= Bernard Falk =

British journalist

Bernard Michael Falk (16 February 1943 – 4 August 1990) was a British television reporter and interviewer perhaps best known for his contributions to the BBC current affairs and magazine programme Nationwide in the 1970s and the BBC Radio 4 travel programme Breakaway in the 1980s.

Born in Southport, he began his career in print journalism with the Birkenhead News and played Liverpool's Cavern Club in the evenings as a member of a beat group called 'Tony Snow and his Blizzards', later renamed 'The Bohemians'. He then worked on Fleet Street for the Daily Mirror, before his first job as a television reporter on Scottish Television's regional news programme Scotland Today, covering local issues across Central Scotland.
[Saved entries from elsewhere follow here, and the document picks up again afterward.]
import Summits.ABC.ABC.Theses.IneffectiveSubspace
import Literature.NumberTheory.DiophantineGeometry.AbcDepthCensusFast

/-!
# `DeepRegimeABC` (stmt-ABC-15121): certified census of the deep tail, odd decades (A) — the cells `ω₅ ≥ 8, 9, 12, 13, 14` do not meet the boxes `c ≤ 10¹⁵, 10¹⁷, 10²³, 10²⁵, 10²⁷`

Compute-certificate (line lead `prover-line-stmt-ABC-15121-c2-0`, 2026-08-16; human certificate
objective) for the crux `Summit.ABC.ABC.Theses.IneffectiveSubspace.DeepRegimeABC` — abc with exponent
`1 + ε` on the `ε`-dependent deep tail `{ω₅(abc) ≥ K(ε)}`, `ω₅(n) := #{p : p⁵ ∣ n}` — using the fast
soundness-proved enumeration checker
`Literature.NumberTheory.DiophantineGeometry.DepthCensus.checkCellFast` (`AbcDepthCensusFast.lean`:
every abc triple with `c ≤ N` and `ω₅(abc) ≥ K` is visited by `checkCellFast N R K test` whenever
`N < (R+1)⁵`; `depth_lt_of_checkCellFast`).  Companion of `…CensusDeepTail.lean` (lead c1-0: the cells
`ω₅ ≥ 7, …, 12` do not meet `c ≤ 10¹², …, 10²²`, i.e. `ω₅ ≥ K ⟹ c > 10^(2K-2)`), which this file and
its sequels `…CensusDeepTailOddB.lean` (`ω₅ ≥ 10`, box `10¹⁹`) and `…CensusDeepTailOddC.lean`
(`ω₅ ≥ 11`, box `10²¹`, and the assembled bound `ω₅ ≥ K ⟹ c > 10^(2K-1)` for `8 ≤ K ≤ 14`) sharpen
by one decade per cell.

**Certified here.**  With the always-failing test the checker accepts the five cells/boxes below, i.e.
NOT A SINGLE lattice candidate `A ∣ a, B ∣ b, C ∣ a + b ≤ N` of any depth pattern exists — a fortiori
no abc triple (pattern counts = the independent C mirror `cert/deep_census.c` of the lead's folder, kit
job j019568):

| cell | box | run | depth bound |
|---|---|---|---|
| `ω₅ ≥ 8`  | `c ≤ 10¹⁵` | `checkCellFast_eight15`    (746 682 patterns)   | `depth_le_seven_of_le_tenPow15`    |
| `ω₅ ≥ 9`  | `c ≤ 10¹⁷` | `checkCellFast_nine17`     (1 977 564 patterns) | `depth_le_eight_of_le_tenPow17`    |
| `ω₅ ≥ 12` | `c ≤ 10²³` | `checkCellFast_twelve23`   (1 360 806 patterns) | `depth_le_eleven_of_le_tenPow23`   |
| `ω₅ ≥ 13` | `c ≤ 10²⁵` | `checkCellFast_thirteen25` (177 600 patterns)   | `depth_le_twelve_of_le_tenPow25`   |
| `ω₅ ≥ 14` | `c ≤ 10²⁷` | `checkCellFast_fourteen27` (0 patterns)         | `depth_le_thirteen_of_le_tenPow27` |

(The last run is empty for the size reason alone: `4·(2·3·⋯·43)⁵ > 10⁸¹`.)  The cell `ω₅ ≥ 8` begins in
fact at `c₈ = 23·1001⁵ = 23115230230115023 = (5·17·19)⁵ + 2⁶·3⁵·779877020599 ≈ 2.3·10¹⁶` (C mirror;
its certificate needs the chunked checker and lands separately).

The only computations trusted to the compiler are the five closed `Bool` equations
`checkCellFast … = true` (`native_decide`, computational certificate lane).  Everything else is
kernel-checked.
-/

-- `Summit.<Summit>.<Problem>` is the mandated summit-side namespace (CONVENTIONS §2); for the
-- single-conjunct summit `ABC` the two coincide, so the duplicate `ABC.ABC` is deliberate.
set_option linter.dupNamespace false

namespace Summit.ABC.ABC.Theorems.DeepRegimeABC

open Literature.NumberTheory.DiophantineGeometry
open Literature.NumberTheory.DiophantineGeometry.DepthCensus

/-! ## The five compiled runs -/

/-- Cell `ω₅ ≥ 8`, box `10¹⁵` (`1001⁵ > 10¹⁵`): no lattice candidate. [folklore] -/
theorem checkCellFast_eight15 : checkCellFast (10 ^ 15) 1000 8 (fun _ _ _ => false) = true := by
  native_decide

/-- Cell `ω₅ ≥ 9`, box `10¹⁷` (`2512⁵ > 10¹⁷`): no lattice candidate. [folklore] -/
theorem checkCellFast_nine17 : checkCellFast (10 ^ 17) 2511 9 (fun _ _ _ => false) = true := by
  native_decide

/-- Cell `ω₅ ≥ 12`, box `10²³` (`39811⁵ > 10²³`): no lattice candidate. [folklore] -/
theorem checkCellFast_twelve23 : checkCellFast (10 ^ 23) 39810 12 (fun _ _ _ => false) = true := by
  native_decide

/-- Cell `ω₅ ≥ 13`, box `10²⁵` (`100001⁵ > 10²⁵`): no lattice candidate. [folklore] -/
theorem checkCellFast_thirteen25 :
    checkCellFast (10 ^ 25) 100000 13 (fun _ _ _ => false) = true := by
  native_decide

/-- Cell `ω₅ ≥ 14`, box `10²⁷` (`251189⁵ > 10²⁷`): no depth pattern at all. [folklore] -/
theorem checkCellFast_fourteen27 :
    checkCellFast (10 ^ 27) 251188 14 (fun _ _ _ => false) = true := by
  native_decide

/-! ## Depth bounds in the boxes -/

/-- **`ω₅(abc) ≤ 7` for every abc triple with `c ≤ 10¹⁵`.** [folklore] -/
theorem depth_le_seven_of_le_tenPow15 {a b c : ℕ} (habc : IsABCTriple a b c) (hc : c ≤ 10 ^ 15) :
    ((a * b * c).primeFactors.filter (fun p => 5 ≤ (a * b * c).factorization p)).card ≤ 7 :=
  Nat.le_of_lt_succ (depth_lt_of_checkCellFast (by norm_num) checkCellFast_eight15 habc hc)

/-- **`ω₅(abc) ≤ 8` for every abc triple with `c ≤ 10¹⁷`.** [folklore] -/
theorem depth_le_eight_of_le_tenPow17 {a b c : ℕ} (habc : IsABCTriple a b c) (hc : c ≤ 10 ^ 17) :
    ((a * b * c).primeFactors.filter (fun p => 5 ≤ (a * b * c).factorization p)).card ≤ 8 :=
  Nat.le_of_lt_succ (depth_lt_of_checkCellFast (by norm_num) checkCellFast_nine17 habc hc)

/-- **`ω₅(abc) ≤ 11` for every abc triple with `c ≤ 10²³`.** [folklore] -/
theorem depth_le_eleven_of_le_tenPow23 {a b c : ℕ} (habc : IsABCTriple a b c) (hc : c ≤ 10 ^ 23) :
    ((a * b * c).primeFactors.filter (fun p => 5 ≤ (a * b * c).factorization p)).card ≤ 11 :=
  Nat.le_of_lt_succ (depth_lt_of_checkCellFast (by norm_num) checkCellFast_twelve23 habc hc)

/-- **`ω₅(abc) ≤ 12` for every abc triple with `c ≤ 10²⁵`.** [folklore] -/
theorem depth_le_twelve_of_le_tenPow25 {a b c : ℕ} (habc : IsABCTriple a b c) (hc : c ≤ 10 ^ 25) :
    ((a * b * c).primeFactors.filter (fun p => 5 ≤ (a * b * c).factorization p)).card ≤ 12 :=
  Nat.le_of_lt_succ (depth_lt_of_checkCellFast (by norm_num) checkCellFast_thirteen25 habc hc)

/-- **`ω₅(abc) ≤ 13` for every abc triple with `c ≤ 10²⁷`.** [folklore] -/
theorem depth_le_thirteen_of_le_tenPow27 {a b c : ℕ} (habc : IsABCTriple a b c) (hc : c ≤ 10 ^ 27) :
    ((a * b * c).primeFactors.filter (fun p => 5 ≤ (a * b * c).factorization p)).card ≤ 13 :=
  Nat.le_of_lt_succ (depth_lt_of_checkCellFast (by norm_num) checkCellFast_fourteen27 habc hc)

/-! ## Registered certificate stub of the crux item (stmt-ABC-15121) -/

/-- **Registered certificate `censusDeepTailOddA`** (crux `DeepRegimeABC`, line SketchIdeator5R2, human
certificate objective): the deep cells `{ω₅ ≥ 8}, {ω₅ ≥ 9}, {ω₅ ≥ 12}, {ω₅ ≥ 13}, {ω₅ ≥ 14}` of the
crux contain no abc triple with `c ≤ 10¹⁵, 10¹⁷, 10²³, 10²⁵, 10²⁷` respectively. [folklore] -/
theorem censusDeepTailOddA : (∀ a b c : ℕ, Literature.NumberTheory.DiophantineGeometry.IsABCTriple a b c → c ≤ 10 ^ 15 → ((a * b * c).primeFactors.filter (fun p => 5 ≤ (a * b * c).factorization p)).card ≤ 7) ∧ (∀ a b c : ℕ, Literature.NumberTheory.DiophantineGeometry.IsABCTriple a b c → c ≤ 10 ^ 17 → ((a * b * c).primeFactors.filter (fun p => 5 ≤ (a * b * c).factorization p)).card ≤ 8) ∧ (∀ a b c : ℕ, Literature.NumberTheory.DiophantineGeometry.IsABCTriple a b c → c ≤ 10 ^ 23 → ((a * b * c).primeFactors.filter (fun p => 5 ≤ (a * b * c).factorization p)).card ≤ 11) ∧ (∀ a b c : ℕ, Literature.NumberTheory.DiophantineGeometry.IsABCTriple a b c → c ≤ 10 ^ 25 → ((a * b * c).primeFactors.filter (fun p => 5 ≤ (a * b * c).factorization p)).card ≤ 12) ∧ (∀ a b c : ℕ, Literature.NumberTheory.DiophantineGeometry.IsABCTriple a b c → c ≤ 10 ^ 27 → ((a * b * c).primeFactors.filter (fun p => 5 ≤ (a * b * c).factorization p)).card ≤ 13) :=
  ⟨fun _ _ _ h hc => depth_le_seven_of_le_tenPow15 h hc,
    fun _ _ _ h hc => depth_le_eight_of_le_tenPow17 h hc,
    fun _ _ _ h hc => depth_le_eleven_of_le_tenPow23 h hc,
    fun _ _ _ h hc => depth_le_twelve_of_le_tenPow25 h hc,
    fun _ _ _ h hc => depth_le_thirteen_of_le_tenPow27 h hc⟩

end Summit.ABC.ABC.Theorems.DeepRegimeABC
He quickly graduated to Scotland Today Report, a weekly current affairs programme – filmed mostly within STV's region – on the issues of the day.

He enjoyed a short spell at BBC Scotland, appearing on Reporting Scotland and then, an often controversial series of late-night entertainment shows called Falk On.... with the last word of the title featured the subject to be discussed. He later moved to London to join BBC current affairs, appearing in programmes including 24 Hours. In 1971, Falk interviewed a silhouetted member of the Provisional IRA for 24 Hours and was incarcerated at Crumlin Road Gaol in Belfast for four days after refusing to identify his source. His more light-hearted programmes included a 1973 segment for Nationwide, in which he investigated Hornsea residents' opposition to a proposed nudist beach, while wearing nothing but strategically placed foliage.

From 1981 he hosted the early reality television survival show Now Get Out of That. In 1982, Falk hosted the late-night studio programme Sin on Saturday. Although the format had called for eight episodes with guests debating the seven deadly sins, the show was axed after just three episodes on lust, greed, and envy.

He reported on British general election night programmes. He also worked on Start The Week on BBC Radio 4 and was the regular presenter of BBC Radio 4's Saturday morning travel programme, Breakaway. In 1986, while presenting Breakaway, he referred to himself as a 'little fat Yid', attracting a deluge of complaints.

He introduced Going Places on Radio Four on Fri 3rd August 1990 at 1830 hrs as usual and died on the Saturday, aged 47, having only recently been moved from Breakaway.